Maybe the flanking regions should be encoded as Ns...?
That way - would only mean that it is thought to be an indel, and N always means unknown. That seems reasonable.
Isaac Overcast
@isaacovercast
Aug 31 2017 19:47
@tommydevitt I actually don't know where that is supposed to link to.... There's more info about running ipcluster on the other HPC docs page: http://ipyrad.readthedocs.io/HPC_script.html?highlight=HPC#optional-controlling-ipcluster-by-hand
Deren Eaton
@dereneaton
Aug 31 2017 19:48
Oh yeah, I never finished making the thing it was supposed to link to.

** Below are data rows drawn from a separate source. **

/-
Copyright (c) 2026 the pub-hodgecm-mathlib formalisation cell (harness21).  Prover seat hodgecm-mathlib-LH4-p01 (g12): road M6 → F5 → dyadic chain of `stub_DyUnramCore` (D-UNR),
site (L2-3) «THE WALL», row (A3)-θ of CENSUS-L23-CM v1 (LH10-p01 (g12)) — `Δ‴` under the HERMITIAN Cayley shift on conjugacy classes; 2026-09-03.
-/
import Literature.NumberTheory.Rogawski1990.FinExplicitTransferFactorCayleyShiftSum   -- ★ p846531 (F0P2-p02): the σ-fixed pair (pattern); brings ★ (b) `finExplicitDelta_eq_inv_sq_mul_of_log_eq` (shift-agnostic), `isLocalNormPair_of_isConj`, the `Δ‴`∕class API
import Literature.NumberTheory.Rogawski1990.TypeTwoHermitianShiftCM                  -- ★ p853677 (this seat) «CM-SHIFT-θ»: `exists_unitary∕local_coe_eq_hermitianMoebius`, `coe_endoEmbLocal∕isLocalNormPair∕finGammaTwo_of_coe_eq_genMoebius`
import Literature.NumberTheory.Automorphic.MatrixGenMoebiusShift                      -- ★ p853671 (this seat): `genMoebius_neg_genMoebius` (`ψ ∘ φ = id`), `isUnit_det_neg_smul_genMoebius_add_smul_one`, `smul_genMoebius_add_neg_smul_one`, `genMoebius_mulVec_of_eigenvector_ring`
import HarnessLib

/-!
# The HERMITIAN Cayley shift on conjugacy classes: `c ↦ ⟦φ_θ(out c)⟧` is a bijection from the classes matching `γ_H` onto the classes matching `u_H = φ_θ(γ_H)`, and the
# `Δ‴`-weighted orbital sums REINDEX along it with the factor `q_v⁻²` — the 2-free twin of ★ (A3) (Rogawski 1990 §4.9 Prop. 4.9.1; Kottwitz 1986 §3)

Topic `NumberTheory/Rogawski1990`; namespace `Literature.NumberTheory.Rogawski1990`.  THEOREMS ONLY (no definition, no instance, no notation, no named fact, no `sorry`);
kernel lane `--supports stmt-HodgeConjecture-24833`.  Cell `pub/hodgecm-mathlib` (D-0151), crux H413 = `stmt-HodgeConjecture-24833`; road M6 → F5 → the dyadic chain of organ
(D-UNR) `stub_DyUnramCore`, LEVEL TWO, site (L2-3) «THE WALL» = ★ `liftInterior_of_levelTwo` with `h2` deleted.  ★ (A3) `FinExplicitTransferFactorCayleyShiftSum` (F0P2-p02
(g11)) is the σ-FIXED pair `φ_c = ((c+1)·_ + (c−1))((c−1)·_ + (c+1))⁻¹`, whose inverse needs `4c = (c+1)² − (c−1)²` a unit and whose LEVEL bookkeeping downstream needs
`|2|_w = 1`.  THIS FILE = ★ (A3) token for token with the HERMITIAN pair `φ_θ = (θ·_ + (c−θ)·1)((c−σθ)·_ + σθ·1)⁻¹` (`σ = conjLocal`, `σc = c`; LH10-p01 (g12)
MEMO-L23-θSHIFT, CENSUS-L23-CM v1 «(A3) needs the hermitian shape restated»): `h4c : IsUnit ((c+1)² − (c−1)²)` ↦ `hΔ : IsUnit (θσθ − (c−θ)(c−σθ))` (`= c(1−c)`, ★ P2
`hermitianPair_key_scalar`), `ψ = φ_{σθ, −(c−θ) ∣ −(c−σθ), θ}` (★ `genMoebius_neg_genMoebius`), conjugation equivariance ★ P1 `moebius_conj'`, unitarity of `φ_θ`∕`ψ` of a
unitary ★ `exists_unitary_coe_eq_hermitianMoebius` (★ `conjLocal_conjLocal`), `ι_v`∕matching∕`γ₂`∕eigenvector transport ★ «CM-SHIFT-θ» p853677 + ★ p853671; the `Δ‴`
identity itself is ★ (b) `finExplicitDelta_eq_inv_sq_mul_of_log_eq`, which is shift-agnostic (shared eigenvector + depth-sum drop `hm`).
  **`Σᶠ_c Δ‴_v(γ_H, out c)·F c = q_v⁻² · Σᶠ_{c′} Δ‴_v(u_H, out c′)·F′ c′`** for class functions `F, F′` agreeing on `φ_θ`-shifted pairs.
HONEST LABEL: HC_CM is proved only modulo the 7 printed citations (2 remaining: hLiu418 = stmt-HodgeConjecture-24832, h413 = stmt-HodgeConjecture-24833) until rung 0 closes;
count-neutral CM glue (zero label movement; L2-3 stays THE WALL until every row of CENSUS-L23-CM is paid); nothing printed is asserted here.

* §1 per-pair lemmas: `isUnit_det_hermitianShift_denominators_of_isLocalNormPair`, `exists_hermitianShift_of_isLocalNormPair`, `finExplicitDelta_eq_inv_sq_mul_of_coe_eq_hermitianMoebius`;
* §2 the class map: `isConj_of_isConj_hermitianShift` (injective), `exists_isLocalNormPair_coe_eq_hermitianMoebius_of_isLocalNormPair_shift` (surjective),
  `isConj_hermitianShift_of_isConj` (well defined);
* §3 HEAD **`finsum_finExplicitDelta_mul_eq_inv_sq_mul_finsum_hermitianShift`** + the letter dress `finsum_finExplicitCollection_Δ_mul_eq_inv_sq_mul_finsum_hermitianShift`.

## References
* [Rogawski1990] J. D. Rogawski, *Automorphic Representations of Unitary Groups in Three Variables*, Ann. of Math. Stud. 123 (1990), §4.9 Prop. 4.9.1 (a)(b) p. 55; §4.3
  (4.3.1)–(4.3.2) p. 43; §14.1 p. 232.
* [Kottwitz1986BaseChangeUnits] R. E. Kottwitz, *Base change for unit elements of Hecke algebras*, Compositio Math. 60 (1986), §3 (the shift on fixed lattices).
* [LanglandsShelstad1987] R. P. Langlands, D. Shelstad, *On the definition of transfer factors*, Math. Ann. 278 (1987), §1.3–1.4.
* [Weyl1939] H. Weyl, *The Classical Groups* (1939): Chap. II §10.
-/

set_option autoImplicit false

Was planning a more in depth tutorial on it.
James Clugston
@Cycadales_twitter
Aug 31 2017 21:11
@dereneaton @isaacovercast just moved my data over to an AWS online instance and I am wondering if this looks ok with two samples? should there be so many Vsreach jobs running? This was the command I used ipyrad -p params-Carm2.txt -c 64 -t 32 -s 3 -r >& Carm2 &
Screen Shot 2017-08-31 at 22.07.00.png
Screen Shot 2017-08-31 at 22.07.44.png
toczydlowski
@toczydlowski
Aug 31 2017 23:49
@dereneaton I agree Deren. I did check the u.snp.phy file and of about 7,700 SNPs, none had more than 25% Ns. So yes it seems to be an issue of stuff in those tails being dragged along and called as SNPs, but when the best SNP is picked for .u.X files, all SNPs fit the filtering (although some -'s are just a product of tails and not true indels). I agree that the tails and true indels should be coded distinctly, and filling N's for the tails makes sense to me (since it's a product of the digest). Best case scenario in my mind would be to check that cut site sequence exists at end of 5' tails and start of 3' tails before filling with Ns though. Is there a reason we wouldn't want to check the cut site exists as just stated and then just chop those tails off the final loci (instead of coding them as Ns) - perhaps just by running those loci through cutadapt again with the enzyme cut site specified as a 3' and 5' "adapter". You'd have to be sure you were finding tails and not a cut site in the middle of a locus though obviously. Thoughts on filtering the contents of .vcf file to match e.g. u.snp.phy?